You don't need any moss in either enclosure. Both like a very dry enclosure. If they are slings, you may dampen one corner of the enclosure from time to time, but it's best to keep it dry.

Reactions: Agree 3 | Informative 1


----------



## EulersK (Sep 24, 2017)

As @Walker253 said, neither need a lot of humidity. Keep the P. murinus bone dry, and occasionally overfill the C. cyaneopubescens' water dish. That's all.

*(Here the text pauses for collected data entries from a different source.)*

import Summits.CriticalPhenomena.Ising3DConformalLimit.Theorems.GapForcesFarMerging.Negative.LineShapes
import Summits.CriticalPhenomena.Ising3DConformalLimit.Theorems.GapForcesFarMerging.Negative.NotRP

/-!
# `GapForcesFarMerging`: the line `rp-unpinch-single-passage` is soft except at quasi-multiplicativity, II

Part 2/4 — FAMILY A′ EVALUATED: sup norms of the vectors of the four configurations
`w = (0, e₂, up m, dn m)`, `v = (0, src s, up m, dn m)`, `u = (m e₂, −m e₂, up m, dn m)` (mirror
images of the targets) and the GAP configuration `x = (0, e₂, 2m e₁, 2m e₁ + e₂)`; on all of them every
pair value of `S₀` except the sources' equals `q m = 1/(1+2m)`, `Pmin = q²`, and the four truncations of
A′ are `T_{A′}(e₂;m) = 2q⁴` (`TS_w`), `T_{A′}(src s;m) = 2q²(1 − (1−q²)/s)` (`TS_v`), the un-pinched
pair–pair factor `2q²(1 − (1−q²)/(2m))` (`pairpair_u`), the GAP quantity `2q⁴` (`gapq_x`); `Npar = q²`.

## References

* M. Aizenman, Comm. Math. Phys. 86 (1982) 1–48, §§4–5 [AizenmanCMP1982].
* M. Aizenman, H. Duminil-Copin, Ann. Math. 194 (2021), §3 eqs. (3.7), (3.11)–(3.12), §5.1 eq. (5.3)
  [AizenmanDuminilCopinAnnals2021].
* J. Fröhlich, R. Israel, E. H. Lieb, B. Simon, Comm. Math. Phys. 62 (1978) 1–34, Thm. 2.1 [FILS1978].
* G. F. Lawler, Intersections of Random Walks (1991), ch. 3–5 [Lawler1991].
-/

noncomputable section

namespace Summit.CriticalPhenomena.Ising3DConformalLimit.Theorems.GapForcesFarMerging.Negative

open Literature.Probability.LatticeModels
/-- **Polymath 15, eq. (30) (htz)**: for `t ≥ 0` and every `z`,
`H_t(z) = (8√π)^{-1} ∫_ℝ e^{-v²} ξ((1+iz)/2 + √t v) dv`
(`deBruijnH_add_sq_eq_integral` at `t₀ = 0`, `τ = √t`, with `H_0(w) = ξ(1/2 + iw/2)/8` and the
substitution `r = −2v`). [cite: Polymath2019, §4 eq. (30)] -/
theorem deBruijnH_eq_integral_riemannXi {t : ℝ} (ht : 0 ≤ t) (z : ℂ) :
    deBruijnH t z = ((1 / (8 * Real.sqrt Real.pi) : ℝ) : ℂ) *
      ∫ v : ℝ, (Real.exp (-v ^ 2) : ℂ) * riemannXi ((1 + I * z) / 2 + Real.sqrt t * v) := by
  set τ : ℝ := Real.sqrt t with hτ
  have hτ2 : τ ^ 2 = t := Real.sq_sqrt ht
  have h := deBruijnH_add_sq_eq_integral 0 τ z
  rw [zero_add, hτ2] at h
  rw [h, four_pi_cpow_half_eq]
  -- `H_0(z + iτr) = ξ((1+iz)/2 − τ r/2)/8`
  have hH0 : ∀ r : ℝ, deBruijnH 0 (z + I * τ * r) =
      riemannXi ((1 + I * z) / 2 + τ * (((-(1 / 2 : ℝ)) * r : ℝ) : ℂ)) / 8 := by
    intro r
    rw [deBruijnH_zero_eq_holds]
    congr 2
    push_cast
    ring_nf
    rw [Complex.I_sq]
    ring
  simp_rw [hH0]
  -- substitution `v = -r/2`
  set g : ℝ → ℂ := fun v ↦ (Real.exp (-v ^ 2) : ℂ) * riemannXi ((1 + I * z) / 2 + τ * v) with hg
  have hsub : (fun r : ℝ ↦ cexp (-(r : ℂ) ^ 2 / 4) *
      (riemannXi ((1 + I * z) / 2 + τ * (((-(1 / 2 : ℝ)) * r : ℝ) : ℂ)) / 8)) =
      fun r : ℝ ↦ (1 / 8 : ℂ) * g ((-(1 / 2 : ℝ)) * r) := by
    funext r
    simp only [hg]
    rw [cexp_neg_sq_quarter_eq]
    have e : -(1 / 4) * r ^ 2 = -((-(1 / 2 : ℝ)) * r) ^ 2 := by ring
    rw [e]
    ring
  rw [hsub, integral_const_mul, Measure.integral_comp_mul_left g]
  have hsq4 : Real.sqrt (4 * Real.pi) = 2 * Real.sqrt Real.pi := by
    rw [Real.sqrt_mul (by norm_num : (0 : ℝ) ≤ 4), show Real.sqrt 4 = 2 by
      rw [show (4 : ℝ) = 2 ^ 2 by norm_num, Real.sqrt_sq (by norm_num)]]
  have hπ : 0 < Real.sqrt Real.pi := Real.sqrt_pos.2 Real.pi_pos
  have hπ' : (Real.sqrt Real.pi : ℂ) ≠ 0 := by exact_mod_cast hπ.ne'
  rw [show |((-(1 / 2 : ℝ)))⁻¹| = 2 by norm_num, hsq4, Complex.real_smul, ← mul_assoc, ← mul_assoc]
  congr 1
  push_cast
  field_simp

For future reference, though, you shouldn't put moss either above the substrate or below it. Putting the moss on top of the substrate will actually dry out your enclosure _faster_ than if you had none at all. The moss has a wildly high surface area, meaning there is a lot of space for evaporation to take place. Combine that with the wicking effect that it'll have on the substrate and suddenly you're worse off than before. Keeping it below the substrate isn't much better, either. It won't dry out faster, but it will almost certainly break out in a thick blanket of mold. Further, many tarantulas burrow or at least excavate. They'll eventually hit the moss and not be able to burrow any deeper.

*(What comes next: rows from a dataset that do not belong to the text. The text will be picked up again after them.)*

/-!
# Route `ErratumRoadFive`, crux `EulerHalfPOnlyMultPotMultTwinAtFive` (23444), line `genus`, stub S4♯, child (a):
# the CM-span Néron label (E′) at the carrier `p` AT KOLYVAGIN LEVELS, from KERNEL THEOREMS by the auxiliary-norm lever
# (seat `bsd-idea-9` g24, line owner; helper `--supports 23444 --as helper`)

THEOREMS ONLY (no definition, no named fact, no `sorry`). Third file of the S4♯ package after the engine
`GenusSharpKolyvagin.hpointsEprime_of_shimuraLabels_kolyvaginGuarded` (p698102) and the presentation theorem
`GenusKolyvagin.genusKolyvaginEprimePointsR_of_presentation` (p699288), whose hypothesis `hE0W` — the (E′) label on the CM span of
`W = C₂ • (D • E′)^{(d₁)}` at the places `v ∣ p` — this file DISCHARGES at every square-free level all of whose prime factors are
Kolyvagin primes (the only levels at which the engine consumes it: `lev m ∈ Kol`), with NO printed fact and NO label as hypothesis.

WHAT. `genusCMSpanNeron_of_auxNorm`: in the genus presentation (`W = C₂ • (D • E′)^{(d₁)}` globally minimal, `d_K = d₁ d₂` a genus
factorisation, datum `Dt` on `E′` with a Birch orientation `β`, a root `θ = √d₁ ∈ K[1]`), for a prime `p ≥ 5` with `ρ̄_{W,p}` onto,
`p` SPLIT in `K`, and `W` split multiplicative at `p` with `p ∣ ord_p Δ_W = c_p(W)`: there is ONE integer `n′` prime to `p` such that
for every square-free `m` whose prime factors are Kolyvagin primes for `(W, K, p)`, every `E′`-point `Q` over `K[m]` presenting the CM
point of conductor `m`, every root `ϑ′ = ±√d₁ ∈ K[m]`, every `ℚ`-embedding `f : K[m] → K̄` and every place `v ∣ p` of `K`:
`n′ · f(Θ_{ϑ′} Q) ∈ E0Receptacle (W⁄K) v` — VERBATIM the body of p699288's binder `hE0W` at those levels.

HOW (bsd-idea-9's auxiliary-norm lever «an auxiliary norm kills the component», run on the TRANSPORTED genus family of `W` at the
carrier `q := p`). `subst` the presentation. The `E′`-points `y_{E′}(m) ∈ E′(K[m])` over the CM points exist at every `m ≠ 0`
(Darmon Thm 3.6, kernel theorem `phi_heegnerPointOfConductor_mem_range_map_ringClassField_of_ne_zero`); for each sign `u = ±1` the
roots `ϑ^u_m = u·χ(m)·θ↑` give the bare family `Y^u(m) = Θ_{ϑ^u_m}(y_{E′}(m)) ∈ W(K[m])`, which satisfies the norm relation (B4) at the
square-free levels with prime factors `∤ N♭ := 2·N_W·N_{E′}·|d₁|` inert in `K` (`label_B4_level`, p675176). The local inputs at the
carrier: (T), (C) on the whole ring class tower at the K-split prime `p` with `c := c_p(W ⊗ ℚ_p)`, `p ∣ c`
(`CarrierLocalE0OddPrime.carrierLocalE0_ringClassField_of_odd_prime_dvd`, p646245-package), and the auxiliary inert level
(`AuxNormReceptacle.auxiliaryInertLevel_of_laws` from `relativeStabilizerLaw` and `AuxPrimeSupply.auxiliaryPrimeSupply`). The bare
composition `ShimuraWalk.labelE0Prime_at_carrier_of_trace_of_galTrivial_of_kills_of_auxLevel` then gives `n_u` prime to `p` with
`n_u · Y^u(m) ∈ E₀(K[m])_w` for all `w ∣ p`; `n′ := n_+ n_-`. At a Kolyvagin level every prime factor is odd, `∤ N_W`, `∤ d_K ⊇ d₁`, inert,
hence good for `E′ ≅ W^{(d₁)}` — so the level is `N♭`-admissible; `Q = y_{E′}(m)` (`E′(K[m]) → E′(ℂ)` injective) and `ϑ′ = ϑ^{±}_m`
(`ϑ′² = ϑ²` in a field); finally `E₀(K[m])_w (w ∣ p) → E0Receptacle (W⁄K) v` along `f` (`JET.pointsMap_map_mem_E0Receptacle_of_forall_place`,
minimality of `W ⊗ K_v` at the split prime from `ShimuraKolyvaginOfImage.natCast_mem_and_isMinimal_of_split`).
HONEST FRAMING: a theorem about Néron components of transported CM points; nothing about `Ш`, no index, no rank hypothesis, no printed
fact enters; it discharges hypothesis (E′) of p699288 at the Kolyvagin levels only (conductor-one and non-Kolyvagin levels are NOT
claimed). BSD is proved for no curve by this file.
[cite: GrossLMS1991, §3 Prop. 3.7 (1), §6 p. 245] [cite: GrossZagier1986, III (3.1)] [cite: Darmon2004, Thm. 3.6]
[cite: SilvermanATAEC1994, IV Cor. 9.2 (d)] [cite: SilvermanAEC2009, VII.1 Prop. 1.3 (b), VII.6 Thm. 6.1] [cite: Cox2013, §7.D Thm. 7.24, §9.A]
presearch: «Heegner point genus character identity component Néron auxiliary prime norm relation» → [corpus: GrossLMS1991 §3, §6]
(untwisted, Heegner hypothesis); `lean search 'labelE0Prime_at_carrier_of_trace'` → the bare aux-norm theorem only (no genus/twisted use).
-/

noncomputable section

open scoped Classical ComplexConjugate

set_option linter.dupNamespace false
set_option autoImplicit false

namespace Summit.BirchSwinnertonDyer.BirchSwinnertonDyer.Theorems.GenusKolyvagin

open WeierstrassCurve NumberField Field IsDedekindDomain Literature.NumberTheory.EllipticCurves
  Literature.NumberTheory.EllipticCurves.ModularForms Literature.NumberTheory.GaloisRepresentations
  Summit.BirchSwinnertonDyer.Rank1Residual.X11b

variable {K : Type} [Field K] [NumberField K]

If you really want to maintain humidity, break up the dry moss in your hands as much as you can. You want crumbs of the stuff. Mix that into your existing substrate. This method actually does help with retaining moisture... but still more work than it's worth, in my opinion. Just stay on top of keeping the substrate moist and you'll be fine.

Tarantulas do so well in captivity because of this: they don't care about ambient humidity, they care about the moisture of the substrate. So long as that substrate stays moist, even the most humidity-loving spider will do just fine.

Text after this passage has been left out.